In an attempt to address the alleged anticompetitive effects of the proposed merger, EverWatch transferred its prime contractor title to a subcontractor on its team. The government described the switch as a “shell game” in which EverWatch would continue to fulfill the prime duties, since the much smaller subcontractor lacks the necessary capabilities. As “puppet master,” EverWatch has no incentive to help its bid meaningfully compete against its future parent company’s bid.

DOJ’s unwillingness to accept this proposed remedy may stem from more than the particular dynamics of this case. According to Assistant Attorney General Jonathan Kanter, efforts to fix problematic mergers often do not adequately remedy their anticompetitive harms.[5] As a result, DOJ is pursuing a strategy of challenging more mergers in court. As Kanter has explained: “Bourgeoning scholarship demonstrates that flimsy settlements often fail. . . . In order to protect the public, the division must be able to go to court to block a deal.”[6]
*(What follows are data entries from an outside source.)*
import Mathlib
import Summits.Ventures.DiscreteObjects.Mahler.FourTermMeasureBound
import Summits.Ventures.DiscreteObjects.Mahler.UnitMeasureFactors

/-!
# Sparse reciprocal polynomials III: cyclotomic factors of `x^{p+q} + b x^p + s b x^q + s`, `|b| ≥ 3`,
and the UNCONDITIONAL bound `M² ≥ |b|/2` (venture `DiscreteObjects`, target L)

Cell `pub-namedobj`, seat `pub-namedobj-mahler-g24`. Framing: lottery ticket; floor = certified
bounds/negative ranges.

For `P = x^{p+q} + b x^p + s b x^q + s` (`0 < p < q`, `s = ±1`, `k = q - p`, `n = p + q`) WITH cyclotomic
factors allowed:

* `cyclotomic_dvd_X_pow_add_of_dvd_quadrinomial` — if `|b| ≥ 3` and `Φ_r ∣ P` then `Φ_r ∣ x^k + s`
  (norm argument: `Res(Φ_r, xⁿ + s) = (-bs)^{φ(r)} Res(Φ_r, x^p(x^k + s))` has modulus `≤ 2^{φ(r)}`, so the
  second resultant vanishes); hence also `Φ_r ∣ xⁿ + s` and `Φ_r ∣ x^{2p} - 1`
  (`cyclotomic_dvd_X_pow_sub_one_of_dvd_quadrinomial`);
* `eq_natAbs_mul_of_cyclotomic_sq_dvd_quadrinomial` — a REPEATED cyclotomic factor forces `n = |b|·k`
  (differentiate: at a common root `ζ`, `b k ζ^p = -s n`);
* `exists_cyclotomicFree_factor_quadrinomial` — outside that thin family, `P = C · Q` with `Q`
  cyclotomic-free, `C ∣ x^k + s`, `C ∣ x^{2p} - 1` (so `deg C ≤ min(k, 2p) ≤ n/2`, `M(C) = 1`);
* `abs_le_two_mul_measure_sq_quadrinomial` — **`|b| ≤ 2 M(P)²`**, unconditionally, for `|b| ≥ 3` and
  `n ≠ |b| k`: the resultant step of `FourTermMeasureBound` applied to `Q` (`|b|^{deg Q} ≤ 2^{deg Q} Mⁿ`
  with `2 deg Q ≥ n`).  In particular `M(P) ≥ √(3/2) > 1.2247 > M(ℓ)`: such a quadrinomial is never
  cyclotomic and never sub-Lehmer (`not_subLehmer_quadrinomial_of_three_le_abs`).

In print: [Dobrowolski2006] E. Dobrowolski, Acta Arith. 123 (2006) 201–231, Prop. 2 — "a monic quadrinomial
`f ∈ ℤ[x]`, `f(0) ≠ 0`, that is not a product of cyclotomic factors has `M(f) ≥ θ₀`" — whose proof (§5 there)
uses the same congruence `a ∣ α^{n+m} + η`, the same determination of the roots of unity among the zeros for
`a ≥ 3`, and the multiplicity bound `3`; this file is a kernel formalisation of that case (REPLICATION, the
statement here with the weaker conclusion `M² ≥ |b|/2`).  The cases `|b| = 2` and `n = |b| k` follow in
`FourTermAbsTwoFactors` / `FourTermAbsTwo` / `FourTermSpecialFamily`.
-/

namespace Summit.Ventures.DiscreteObjects.Mahler

open Polynomial

section Quadrinomial

variable {p q : ℕ} {b s : ℤ}

/-- The quadrinomial rewritten around its "binomial core": with `W = x^{q-p} + s`,
`x^{p+q} + b x^p + s b x^q + s = (x^{p+q} + s) + (b s) · x^p · W` (uses `s² = 1`). -/
theorem quadrinomial_eq_core (hpq : p < q) (hs : s = 1 ∨ s = -1) (b : ℤ) :
    (X ^ (p + q) + C b * X ^ p + C (s * b) * X ^ q + C s : ℤ[X]) =
      (X ^ (p + q) + C s) + C (b * s) * (X ^ p * (X ^ (q - p) + C s)) := by
  have hss : s * s = 1 := by rcases hs with h | h <;> simp [h]
  have hCs : (C s : ℤ[X]) * C s = 1 := by rw [← map_mul, hss, map_one]
  obtain ⟨k, rfl⟩ : ∃ k, q = p + k := ⟨q - p, by omega⟩
  rw [Nat.add_sub_cancel_left, map_mul, map_mul]
  linear_combination (-(C b * X ^ p)) * hCs

/-- **Cyclotomic factors of the quadrinomial, `|b| ≥ 3`.**  If `Φ_r ∣ P = x^{p+q} + b x^p + s b x^q + s`
with `|b| ≥ 3` (`0 < p < q`, `s = ±1`), then `Φ_r ∣ x^{q-p} + s`.  Proof: `P = Φ_r H`, so
`xⁿ + s = (-bs) x^p W + Φ_r H` and `Res(Φ_r, xⁿ + s) = (-bs)^{φ(r)} Res(Φ_r, x^p W)`; the left side is
`∏_ζ (ζⁿ + s)` over the primitive `r`-th roots of unity, of modulus `≤ 2^{φ(r)} < 3^{φ(r)}`, so
`Res(Φ_r, x^p W) = 0`: some `ζ` is a root of `W`, and `Φ_r = minpoly(ζ) ∣ W`. -/
theorem cyclotomic_dvd_X_pow_add_of_dvd_quadrinomial (hp : 0 < p) (hpq : p < q) (hs : s = 1 ∨ s = -1)
    (hb : 3 ≤ |b|) {r : ℕ} (hr : 0 < r)
    (hdvd : cyclotomic r ℤ ∣ (X ^ (p + q) + C b * X ^ p + C (s * b) * X ^ q + C s : ℤ[X])) :
    cyclotomic r ℤ ∣ (X ^ (q - p) + C s : ℤ[X]) := by
  set Φ : ℤ[X] := cyclotomic r ℤ with hΦ
  set n := p + q with hn
  have hΦm : Φ.Monic := cyclotomic.monic r ℤ
  have hΦ0 : Φ ≠ 0 := hΦm.ne_zero
  have hd : Φ.natDegree = r.totient := natDegree_cyclotomic r ℤ
  have hdpos : 0 < Φ.natDegree := by rw [hd]; exact Nat.totient_pos.mpr hr
  obtain ⟨H, hH⟩ := hdvd
  have hH0 : H ≠ 0 := by
    intro h0
    have := (quadrinomial_monic_natDegree hp hpq b s).1.ne_zero
    rw [hH, h0, mul_zero] at this
    exact this rfl
  have hHdeg : H.natDegree + Φ.natDegree = n := by
    have h := (quadrinomial_monic_natDegree hp hpq b s).2
    rw [hH, natDegree_mul hΦ0 hH0] at h
    omega
  -- `xⁿ + s = C (-(b s)) * (X^p * W) + Φ * H`, `W = X^{q-p} + s`
  have hG : (X ^ n + C s : ℤ[X]) = C (-(b * s)) * (X ^ p * (X ^ (q - p) + C s)) + Φ * H := by
    rw [← hH, quadrinomial_eq_core hpq hs b, map_neg]; ring
  have hGdeg : (X ^ n + C s : ℤ[X]).natDegree ≤ n := by rw [natDegree_X_pow_add_C]
  have hTdeg : (X ^ p * (X ^ (q - p) + C s) : ℤ[X]).natDegree ≤ n := by
    refine natDegree_mul_le.trans ?_
    rw [natDegree_X_pow, natDegree_X_pow_add_C]; omega
  -- the resultant identity
  have hres : Φ.resultant (X ^ n + C s) Φ.natDegree n =
      (-(b * s)) ^ Φ.natDegree * Φ.resultant (X ^ p * (X ^ (q - p) + C s)) Φ.natDegree n := by
    rw [hG, resultant_add_mul_right Φ (C (-(b * s)) * (X ^ p * (X ^ (q - p) + C s))) H Φ.natDegree n
      (by omega) le_rfl, resultant_C_mul_right]
  -- upper bound `|Res(Φ, xⁿ + s)| ≤ 2^{φ(r)}` over `ℂ`
  have hinj : Function.Injective (Int.castRingHom ℂ) := (Int.castRingHom ℂ).injective_int
  have hcard : Multiset.card (Φ.map (Int.castRingHom ℂ)).roots = Φ.natDegree := by
    have hsp := (IsAlgClosed.splits (Φ.map (Int.castRingHom ℂ))).natDegree_eq_card_roots
    rw [natDegree_map_eq_of_injective hinj] at hsp
    exact hsp.symm
  have hlc : (Φ.map (Int.castRingHom ℂ)).leadingCoeff = 1 := by
    rw [leadingCoeff_map_of_injective hinj, hΦm.leadingCoeff, map_one]
  have hrootΦ : ∀ ζ ∈ (Φ.map (Int.castRingHom ℂ)).roots, IsPrimitiveRoot ζ r := by
    intro ζ hζ
    have h := (mem_roots'.mp hζ).2
    rw [hΦ, map_cyclotomic] at h
    haveI : NeZero (r : ℂ) := ⟨by exact_mod_cast hr.ne'⟩
    exact isRoot_cyclotomic_iff.mp h
  have hup : ‖((Φ.resultant (X ^ n + C s) Φ.natDegree n : ℤ) : ℂ)‖ ≤ 2 ^ Φ.natDegree := by
    rw [resultant_intCast_eq hGdeg, hlc, one_pow, one_mul]
    have hmp := map_multiset_prod (normHom : ℂ →*₀ ℝ)
      (((Φ.map (Int.castRingHom ℂ)).roots.map ((X ^ n + C s : ℤ[X]).map (Int.castRingHom ℂ)).eval))
    rw [Multiset.map_map] at hmp
    simp only [normHom_apply, Function.comp_def] at hmp
    rw [hmp]
    calc ((Φ.map (Int.castRingHom ℂ)).roots.map
          (fun ζ => ‖((X ^ n + C s : ℤ[X]).map (Int.castRingHom ℂ)).eval ζ‖)).prod
        ≤ ((Φ.map (Int.castRingHom ℂ)).roots.map (fun _ => (2 : ℝ))).prod := by
          refine Multiset.prod_map_le_prod_map₀ _ _ (fun ζ _ => norm_nonneg _) (fun ζ hζ => ?_)
          simp only [Polynomial.map_add, Polynomial.map_pow, map_X, eq_intCast, Polynomial.map_intCast,
            eval_add, eval_pow, eval_X, eval_intCast]
          have h1 : ‖ζ‖ = 1 := (hrootΦ ζ hζ).norm'_eq_one hr.ne'
          calc ‖ζ ^ n + (s : ℂ)‖ ≤ ‖ζ ^ n‖ + ‖(s : ℂ)‖ := norm_add_le _ _
            _ ≤ 1 + 1 := add_le_add (by rw [norm_pow, h1, one_pow]) (norm_intCast_le_one_of_sign hs)
            _ = 2 := by norm_num
      _ = 2 ^ Φ.natDegree := by rw [Multiset.map_const', Multiset.prod_replicate, hcard]
  -- hence `Res(Φ, x^p W) = 0`
  have hzero : Φ.resultant (X ^ p * (X ^ (q - p) + C s)) Φ.natDegree n = 0 := by
    by_contra hne
    have h1 : (1 : ℤ) ≤ |Φ.resultant (X ^ p * (X ^ (q - p) + C s)) Φ.natDegree n| := Int.one_le_abs hne
    have h3 : (3 : ℤ) ^ Φ.natDegree ≤ |Φ.resultant (X ^ n + C s) Φ.natDegree n| := by
      rw [hres, abs_mul, abs_pow, abs_neg, abs_mul]
      have hbs : (3 : ℤ) ≤ |b| * |s| := by rcases hs with h | h <;> simp [h, hb]
      calc (3 : ℤ) ^ Φ.natDegree = 3 ^ Φ.natDegree * 1 := by ring
        _ ≤ (|b| * |s|) ^ Φ.natDegree * |Φ.resultant (X ^ p * (X ^ (q - p) + C s)) Φ.natDegree n| :=
            mul_le_mul (pow_le_pow_left₀ (by norm_num) hbs _) h1 (by norm_num) (by positivity)
    have h3R : (3 : ℝ) ^ Φ.natDegree ≤ ‖((Φ.resultant (X ^ n + C s) Φ.natDegree n : ℤ) : ℂ)‖ := by
      rw [Complex.norm_intCast]; exact_mod_cast h3
    have h23 : (2 : ℝ) ^ Φ.natDegree < 3 ^ Φ.natDegree := pow_lt_pow_left₀ (by norm_num) (by norm_num) hdpos.ne'
    linarith
  -- a common root: some primitive `r`-th root of unity `ζ` with `ζ^p W(ζ) = 0`
  have hC := resultant_intCast_eq (f := Φ) hTdeg
  rw [hzero, Int.cast_zero, hlc, one_pow, one_mul] at hC
  obtain ⟨w, hw, hw0⟩ := Multiset.prod_eq_zero_iff.mp hC.symm |> Multiset.mem_map.mp
  have hζ := hrootΦ w hw
  have hw1 : ‖w‖ = 1 := hζ.norm'_eq_one hr.ne'
  have hwne : w ≠ 0 := fun h => by rw [h, norm_zero] at hw1; exact zero_ne_one hw1
  have hWw : aeval w (X ^ (q - p) + C s : ℤ[X]) = 0 := by
    simp only [Polynomial.map_mul, Polynomial.map_pow, map_X, eval_mul, eval_pow, eval_X] at hw0
    rcases mul_eq_zero.mp hw0 with h | h
    · exact absurd (pow_eq_zero_iff (by omega) |>.mp h) hwne
    · rwa [eval_map, ← algebraMap_int_eq, ← aeval_def] at h
  rw [hΦ, cyclotomic_eq_minpoly hζ hr]
  exact minpoly.isIntegrallyClosed_dvd (hζ.isIntegral hr) hWw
Defense contractor mergers

Mergers among defense contractors are likely to face DOJ’s increased commitment to litigating challenges. In February, the Department of Defense released a report on competition within the industry, noting intense consolidation over the past several decades.[7] DOJ’s complaint in this case evidences its increased concern about potential harm to taxpayers and national security caused by consolidation.

Takeaways

Government contractors evaluating a potential transaction should consider whether a single RFP or contract stream may constitute a relevant market under DOJ’s analysis in its complaint against Booz Allen and EverWatch. If so, then only the particular bidders for that RFP would be considered competitors within the market. Defense contracts typically have a small pool of potential bidders due to specialized capability requirements (including, as is the case here, security clearance requirements) and the significant investments required to compete. Such narrow relevant markets could make antitrust obstacles more difficult to overcome in proposed M&A transactions among competing contractors because of the higher competitive concentration levels.

Furthermore, DOJ’s focus on the immediate competitive incentives generated by a merger agreement creates additional pressure on government contractors seeking to navigate antitrust issues in a proposed transaction. The incentive to compete less aggressively before closing can exist in many deals, but parties typically avoid antitrust issues by continuing to compete and behaving as separate companies before closing, notwithstanding the incentives. If immediate incentives alone can create antitrust obstacles to a proposed transaction, regardless of actual conduct, then parties to a transaction must carefully consider those incentives, including ways to address or change those incentives, well before entering into an agreement.